TASK BRIEF: Of the entries below, return only those lines from the line with "rw [IdeleClassGroup.weight_apply, Pi.one_apply]" to the line with "have hq : (HeckeCharacter.typeOfExponent", exactly, both included.

Stored dataset items

include hw in
/-- **(19.10a) for `χ = μ^{alg}` at the induced type**: the ∞-type of `μ^{alg}` — `z ↦ z⁻¹` through the embeddings of
`Φ_μ` (weight one; tree `hasInfinityType_muAlg_of_weight_one`) — IS the reflex ∞-type `cmInfinityType Ψ̃_μ τ₀ σ` of
[Shimura1998] (19.10a) for `(K, Φ) = (M_μ, Ψ̃_μ)`, `k = F`, by the duality `reflexTypeOn Ψ̃_μ τ₀ σ = Φ_μ`
(`cmInfinityType_inducedCMType_reflexCMType`). [cite: Shimura1998, Prop. 19.10 (19.10a)]
[cite: Liu2021, Def. 4.3 and the display after it (TeX ll. 1915–1926)] -/
theorem hasInfinityType_muAlg_cmInfinityType :
    (IdeleClassGroup.muAlg F μ).HasInfinityType
      (cmInfinityType (inducedCMType (incl (AlgHom.id ℚ F) σ hμ) (reflexCMType σ hμ.cmType (AlgHom.id ℚ F))).1
        (IdeleClassGroup.muAlgValueField F μ).subtype σ).1
      (cmInfinityType (inducedCMType (incl (AlgHom.id ℚ F) σ hμ) (reflexCMType σ hμ.cmType (AlgHom.id ℚ F))).1
        (IdeleClassGroup.muAlgValueField F μ).subtype σ).2 := by
  have hσ : σ.comp ((AlgHom.id ℚ F : F →ₐ[ℚ] F) : F →+* F) = σ := RingHom.ext fun _ => rfl
  have hcm := cmInfinityType_inducedCMType_reflexCMType hμ.cmType (AlgHom.id ℚ F) σ (incl (AlgHom.id ℚ F) σ hμ)
    (IdeleClassGroup.muAlgValueField F μ).subtype (coe_incl (AlgHom.id ℚ F) σ hμ)
  rw [hσ] at hcm
  rw [hcm]
  -- the ∞-type `e` of `μ` takes the values `±1` (weight one)
  obtain ⟨e', he', hwe'⟩ := hw
  have hee : hμ.infinityType = e' := hμ.infinityType_eq he'
  have h1 : ∀ w, hμ.infinityType w = 1 ∨ hμ.infinityType w = -1 := fun w => by
    have hw1 : (hμ.infinityType w).natAbs = 1 := by
      have := congrFun hwe' w
      rw [IdeleClassGroup.weight_apply, Pi.one_apply] at this
      rw [hee]; exact this
    omega
  have hμ' := IdeleClassGroup.hasInfinityType_muAlg_of_weight_one hμ.hasInfinityType_infinityType h1
  have hp : (HeckeCharacter.typeOfExponent (hμ.cmType.1.indicator fun _ => (1 : ℤ))).1 =
      fun w => if hμ.infinityType w = -1 then 1 else 0 := by
    funext w
    change (hμ.cmType.1.indicator fun _ => (1 : ℤ)) w.embedding = _
    have hmem : w.embedding ∈ hμ.cmType.1 ↔ hμ.infinityType w = -1 := by
      change w.embedding ∈ (IdeleClassGroup.cmTypeOf F hμ.infinityType hμ.infinityType_ne_zero).1 ↔ _
      rw [IdeleClassGroup.mem_cmTypeOf_iff, IdeleClassGroup.exponentAt_embedding]
      rcases h1 w with h | h <;> rw [h] <;> decide
    by_cases hw' : hμ.infinityType w = -1
    · rw [Set.indicator_of_mem (hmem.2 hw'), if_pos hw']
    · rw [Set.indicator_of_notMem (fun h => hw' (hmem.1 h)), if_neg hw']
  have hq : (HeckeCharacter.typeOfExponent (hμ.cmType.1.indicator fun _ => (1 : ℤ))).2 =
      fun w => if hμ.infinityType w = -1 then 0 else 1 := by
    classical
    funext w
    have hwc : w.IsComplex := NumberField.IsTotallyComplex.isComplex w
    change (if w.IsReal then 0 else (hμ.cmType.1.indicator fun _ => (1 : ℤ)) (ComplexEmbedding.conjugate w.embedding)) = _
    rw [if_neg (NumberField.InfinitePlace.not_isReal_iff_isComplex.2 hwc)]
    have hmem : ComplexEmbedding.conjugate w.embedding ∈ hμ.cmType.1 ↔ ¬ hμ.infinityType w = -1 := by
      change ComplexEmbedding.conjugate w.embedding ∈
          (IdeleClassGroup.cmTypeOf F hμ.infinityType hμ.infinityType_ne_zero).1 ↔ _
      rw [IdeleClassGroup.mem_cmTypeOf_iff, IdeleClassGroup.exponentAt_conjugate_embedding _ hwc]
      rcases h1 w with h | h <;> rw [h] <;> decide
    by_cases hw' : hμ.infinityType w = -1
    · rw [Set.indicator_of_notMem (fun h => (hmem.1 h) hw'), if_pos hw']
    · rw [Set.indicator_of_mem (hmem.2 hw'), if_neg hw']
  rw [hp, hq]
  exact hμ'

EXERCISE OUTPUT:
      rw [IdeleClassGroup.weight_apply, Pi.one_apply] at this
      rw [hee]; exact this
    omega
  have hμ' := IdeleClassGroup.hasInfinityType_muAlg_of_weight_one hμ.hasInfinityType_infinityType h1
  have hp : (HeckeCharacter.typeOfExponent (hμ.cmType.1.indicator fun _ => (1 : ℤ))).1 =
      fun w => if hμ.infinityType w = -1 then 1 else 0 := by
    funext w
    change (hμ.cmType.1.indicator fun _ => (1 : ℤ)) w.embedding = _
    have hmem : w.embedding ∈ hμ.cmType.1 ↔ hμ.infinityType w = -1 := by
      change w.embedding ∈ (IdeleClassGroup.cmTypeOf F hμ.infinityType hμ.infinityType_ne_zero).1 ↔ _
      rw [IdeleClassGroup.mem_cmTypeOf_iff, IdeleClassGroup.exponentAt_embedding]
      rcases h1 w with h | h <;> rw [h] <;> decide
    by_cases hw' : hμ.infinityType w = -1
    · rw [Set.indicator_of_mem (hmem.2 hw'), if_pos hw']
    · rw [Set.indicator_of_notMem (fun h => hw' (hmem.1 h)), if_neg hw']
  have hq : (HeckeCharacter.typeOfExponent (hμ.cmType.1.indicator fun _ => (1 : ℤ))).2 =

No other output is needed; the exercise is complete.